Pakistan: Zeenat Rafiq who was burnt for eloping is buried
- Published
A young Pakistani woman allegedly burnt to death by her mother for marrying without family consent has been buried.
Zeenat Rafiq was laid to rest by her husband's family before dawn in Lahore. Police said none of her relatives came forward to claim her body.
Her mother is in custody accused of luring her back from her in-laws.
It is the third such case in a month in Pakistan, where attacks on women who go against conservative rules on love and marriage are common.
Police say the body of Zeenat Rafiq, who was 18, showed signs of torture. She was doused with fuel and set alight.
It remains unclear whether she was still alive when she was set on fire. Results of a post mortem examination are awaited.
Ms Rafiq married Hassan Khan a week ago through the courts after eloping. They went to live with his family.
"When she told her parents about us, they beat her so severely she was bleeding from her mouth and nose," Mr Khan told BBC Urdu.
"Her family lured her back, promising reconciliation and a proper wedding reception. She was afraid, she said 'they are not going to spare me'. She didn't want to go but my family convinced her. How were we to know they would kill her like this?"

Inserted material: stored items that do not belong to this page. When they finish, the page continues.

import Summits.QuantumFields.YangMills.Theorems.BalabanLadderNTWeakPackageCoverThreePointSeq
import Summits.QuantumFields.YangMills.Theorems.BalabanLadderNTWeakPackageCover
import HarnessLib

/-!
# Crux `NT` (stmt-QuantumFields-19353), stub `stub_cfpw : CFPW`: the floor package `FBL ∧ (F) ∧ (T)` from the GEOMETRIC package (route-independent)

Helper file (`--supports stmt-QuantumFields-19353`) of the fleet lead prover of crux `NT` (unit `ym-spine-19353-p1`,
g3).  Route-independent companion of `…NTGeometricPackage` (which imports the route file to conclude `BalabanLadder.NT`
by name): for ONE `(G, r, a)` with `0 < a`, the three engine statements on the engine's own geometric radii `R_k` —
(E1-osc) the exterior-to-exterior oscillation bound of the central kernel mean on the centred femto cubes, (E2′) the
forward-cone two-point floor and (E3) the signed third-cumulant floor on the x-centred femto cubes of radii `R_k`
(antitone collars, positive monotone shapes with growth) — give the FLOOR PACKAGE `FBL G r a ∧ (F) ∧ (T)` in the registry's
`∀ s₀`-collar texts (`floorPackage_of_geometric`).  This is the input shape of the seam's femto discharge
`UVSeamRec.WeakWindow.stubFloorsEngine_of_floorWindow_rF` (`Theorems/BalabanLadderUVSeamRecFloorsEngineOfWeakWindowRF.lean`,
at `G = SU(2)`, `r = fundamentalLatticeRep 2`) and of `WeakPackage.lowerBounds_of_floorPackage` /
`cfpwBody_of_floorPackage`; no route file is imported here.
-/

set_option autoImplicit false

noncomputable section

open MeasureTheory Filter Topology
open Literature.MathematicalPhysics.QuantumFieldTheory Literature.MathematicalPhysics.QuantumLattice
open Literature.Probability.LatticeModels
open Summit.QuantumFields.YangMills.Cruxes.OSLegsFromFemtoAndGap.DlrCollarTransfer
open Summit.QuantumFields.YangMills.Cruxes.NT.BoundaryLaw (fbl_of_oscillation_seq)

namespace Summit.QuantumFields.YangMills.Cruxes.NT.WeakPackage

section Lattice

variable (G : Type) [Group G] [TopologicalSpace G] [IsTopologicalGroup G] [CompactSpace G]
  [MeasurableSpace G] [BorelSpace G] (r : LatticeRep G) (a : ℝ → ℝ)

/-- **The floor package from the geometric package.**  For a unit map `0 < a` and an unbounded sequence of radii `R_k`
with `R_{k+1} + 1 ≤ θ (R_k + 1)` (`θ ≥ 1`): (E1-osc), (E2′) and (E3) on the cubes of radii `R_k` give
`FBL G r a ∧ (F) ∧ (T)` — the boundary law and the registered weak floor / third-cumulant clauses of `CFPW` on ALL femto
cubes (`fbl_of_oscillation_seq`, `floorClause_of_seq`, `fc3Weak_of_seq`). [folklore] -/
theorem floorPackage_of_geometric (hapos : ∀ β, 0 < a β)
    (Rs : ℕ → ℕ) (θ : ℝ) (hθ : 1 ≤ θ) (hgap : ∀ k, (Rs (k + 1) : ℝ) + 1 ≤ θ * ((Rs k : ℝ) + 1))
    (hunb : ∀ R : ℕ, ∃ k, R < Rs k)
    (hE1 : ∃ (C₁ β₁ ℓ₁ : ℝ), 0 < ℓ₁ ∧ ∀ β : ℝ, β₁ ≤ β → ∀ k : ℕ,
      ((2 * Rs k + 1 : ℕ) : ℝ) * a β ≤ ℓ₁ → ∀ η η' : LGConfig 4 G,
        |kerE G r β (fun _ => -(Rs k : ℤ)) (2 * Rs k + 1) η (dens G r 0) -
          kerE G r β (fun _ => -(Rs k : ℤ)) (2 * Rs k + 1) η' (dens G r 0)| ≤ C₁ / ((Rs k : ℝ) + 1) ^ 4)
    (hE2 : ∃ (Γ : ℝ → ℝ) (β₂ ℓ₂ c₂ : ℝ) (K : ℝ → ℝ) (n₀ : ℕ), 0 < ℓ₂ ∧ 0 < c₂ ∧ (∀ s, 1 ≤ K s) ∧
      AntitoneOn K (Set.Ioi 0) ∧ Tendsto (fun s : ℝ => s * K s) (nhdsWithin 0 (Set.Ioi 0)) (nhds 0) ∧ 1 ≤ n₀ ∧
      Tendsto (fun s : ℝ => Γ s / s ^ 8) (nhdsWithin 0 (Set.Ioi 0)) atTop ∧
      (∀ s : ℝ, 0 < s → s ≤ ℓ₂ → 0 < Γ s) ∧ MonotoneOn Γ (Set.Ioc 0 ℓ₂) ∧
      ∀ β : ℝ, β₂ ≤ β → ∀ (x : Fin 4 → ℤ) (k : ℕ), ((2 * Rs k + 1 : ℕ) : ℝ) * a β ≤ ℓ₂ →
        ∀ (η : LGConfig 4 G) (y : Fin 4 → ℤ), 0 < ‖siteToE (y - x)‖ * a β →
          (n₀ : ℝ) ≤ ‖siteToE (y - x)‖ → ‖siteToE (y - x)‖ < 3 * siteToE (y - x) 0 →
            K (‖siteToE (y - x)‖ * a β) * ‖siteToE (y - x)‖ ≤ depth (fun j => x j - Rs k) (2 * Rs k + 1) y →
              c₂ * Γ (‖siteToE (y - x)‖ * a β) ≤
                ‖siteToE (y - x)‖ ^ 8 *
                  kerCov G r β (fun j => x j - Rs k) (2 * Rs k + 1) η (dens G r x) (dens G r y))
    (hE3 : ∃ (v w : EuclideanSpace ℝ (Fin 4)) (σ δ : ℝ) (Γ₃ : ℝ → ℝ) (β₃ ℓ₃ c₃ : ℝ) (K₃ : ℝ → ℝ) (n₃ : ℕ),
      (σ = 1 ∨ σ = -1) ∧ 0 < δ ∧ 2 * δ < ‖v‖ ∧ 2 * δ < ‖w‖ ∧ 2 * δ < ‖v - w‖ ∧ 0 < ℓ₃ ∧ 0 < c₃ ∧
      (∀ s, 1 ≤ K₃ s) ∧ AntitoneOn K₃ (Set.Ioi 0) ∧
      Tendsto (fun s : ℝ => s * K₃ s) (nhdsWithin 0 (Set.Ioi 0)) (nhds 0) ∧
      Tendsto (fun s : ℝ => Γ₃ s / s ^ 4) (nhdsWithin 0 (Set.Ioi 0)) atTop ∧
      (∀ s : ℝ, 0 < s → s ≤ ℓ₃ → 0 < Γ₃ s) ∧ MonotoneOn Γ₃ (Set.Ioc 0 ℓ₃) ∧
      ∀ β : ℝ, β₃ ≤ β → ∀ (x : Fin 4 → ℤ) (k : ℕ), ((2 * Rs k + 1 : ℕ) : ℝ) * a β ≤ ℓ₃ →
        ∀ (η : LGConfig 4 G) (n : ℕ) (y z : Fin 4 → ℤ), 0 < (n : ℝ) * a β →
          n₃ ≤ n → ‖siteToE (y - x) - (n : ℝ) • v‖ ≤ δ * n → ‖siteToE (z - x) - (n : ℝ) • w‖ ≤ δ * n →
            K₃ ((n : ℝ) * a β) * n ≤ depth (fun j => x j - Rs k) (2 * Rs k + 1) x →
            K₃ ((n : ℝ) * a β) * n ≤ depth (fun j => x j - Rs k) (2 * Rs k + 1) y →
            K₃ ((n : ℝ) * a β) * n ≤ depth (fun j => x j - Rs k) (2 * Rs k + 1) z →
              c₃ * Γ₃ ((n : ℝ) * a β) ≤
                σ * (n : ℝ) ^ 12 * kerK3 G r β (fun j => x j - Rs k) (2 * Rs k + 1) η x y z) :
    FBL G r a ∧
    (∃ (Γ : ℝ → ℝ) (β₂ ℓ₂ c₂ : ℝ) (K : ℝ → ℝ) (n₀ : ℕ), 0 < ℓ₂ ∧ 0 < c₂ ∧ (∀ s, 1 ≤ K s) ∧
      Tendsto (fun s : ℝ => s * K s) (nhdsWithin 0 (Set.Ioi 0)) (nhds 0) ∧ 1 ≤ n₀ ∧
      Tendsto (fun s : ℝ => Γ s / s ^ 8) (nhdsWithin 0 (Set.Ioi 0)) atTop ∧
      ∀ β : ℝ, β₂ ≤ β → ∀ (x : Fin 4 → ℤ) (R : ℕ), ((2 * R + 1 : ℕ) : ℝ) * a β ≤ ℓ₂ →
        ∀ (η : LGConfig 4 G) (y : Fin 4 → ℤ) (s₀ : ℝ), 0 < s₀ → s₀ ≤ ‖siteToE (y - x)‖ * a β →
          (n₀ : ℝ) ≤ ‖siteToE (y - x)‖ → ‖siteToE (y - x)‖ < 3 * siteToE (y - x) 0 →
            K s₀ * ‖siteToE (y - x)‖ ≤ depth (fun j => x j - R) (2 * R + 1) y →
              c₂ * Γ (‖siteToE (y - x)‖ * a β) ≤
                ‖siteToE (y - x)‖ ^ 8 *
                  kerCov G r β (fun j => x j - R) (2 * R + 1) η (dens G r x) (dens G r y)) ∧
    (∃ (v w : EuclideanSpace ℝ (Fin 4)) (σ δ : ℝ) (Γ₃ : ℝ → ℝ) (β₃ ℓ₃ c₃ : ℝ) (K₃ : ℝ → ℝ) (n₃ : ℕ),
      (σ = 1 ∨ σ = -1) ∧ 0 < δ ∧ 2 * δ < ‖v‖ ∧ 2 * δ < ‖w‖ ∧ 2 * δ < ‖v - w‖ ∧ 0 < ℓ₃ ∧ 0 < c₃ ∧
      (∀ s, 1 ≤ K₃ s) ∧ Tendsto (fun s : ℝ => s * K₃ s) (nhdsWithin 0 (Set.Ioi 0)) (nhds 0) ∧
      Tendsto (fun s : ℝ => Γ₃ s / s ^ 4) (nhdsWithin 0 (Set.Ioi 0)) atTop ∧
      ∀ β : ℝ, β₃ ≤ β → ∀ (x : Fin 4 → ℤ) (R : ℕ), ((2 * R + 1 : ℕ) : ℝ) * a β ≤ ℓ₃ →
        ∀ (η : LGConfig 4 G) (n : ℕ) (y z : Fin 4 → ℤ) (s₀ : ℝ), 0 < s₀ → s₀ ≤ (n : ℝ) * a β →
          n₃ ≤ n → ‖siteToE (y - x) - (n : ℝ) • v‖ ≤ δ * n → ‖siteToE (z - x) - (n : ℝ) • w‖ ≤ δ * n →
            K₃ s₀ * n ≤ depth (fun j => x j - R) (2 * R + 1) x →
            K₃ s₀ * n ≤ depth (fun j => x j - R) (2 * R + 1) y →
            K₃ s₀ * n ≤ depth (fun j => x j - R) (2 * R + 1) z →
              c₃ * Γ₃ ((n : ℝ) * a β) ≤
                σ * (n : ℝ) ^ 12 * kerK3 G r β (fun j => x j - R) (2 * R + 1) η x y z) := by
  have hFBL : FBL G r a := fbl_of_oscillation_seq G r a hapos Rs θ hgap hunb hE1
  exact ⟨hFBL, floorClause_of_seq G r a hapos hFBL Rs θ hθ hgap hunb hE2,
    fc3Weak_of_seq G r a hapos hFBL Rs θ hθ hgap hunb hE3⟩

end Lattice

end Summit.QuantumFields.YangMills.Cruxes.NT.WeakPackage

end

AFP news agency reported that the Rafiq home was locked up on Thursday and the family had left.
"Why have they gone when everybody is coming to share their grief?" one neighbour Muhammed Asghar said.
Last week a young school teacher, Maria Sadaqat, was set on fire in Murree near Islamabad for refusing a marriage proposal. She died of her injuries.
A month earlier village elders near Abbottabad ordered the murder of a teenage girl who was burnt to death because she helped a friend to elope, police said.
Protests over new law
Nearly 1,100 women were killed by relatives in Pakistan last year in so-called honour-killings, the independent Human Rights Commission of Pakistan (HRCP) says. Many more cases go unreported.
Violence against women by those outside the family is also common.
Punjab province, where the two latest attacks happened, passed a landmark law in February criminalising all forms of violence against women.
However, more than 30 religious groups, including all the mainstream Islamic political parties, threatened to launch protests if the law was not repealed.
The Council of Islamic Ideology, which advises the government, then proposed making it legal for husbands to "lightly beat" their wives. It was criticised as a result.
Religious groups have equated women's rights campaigns with promotion of obscenity. They say the new Punjab law will increase the divorce rate and destroy the country's traditional family system.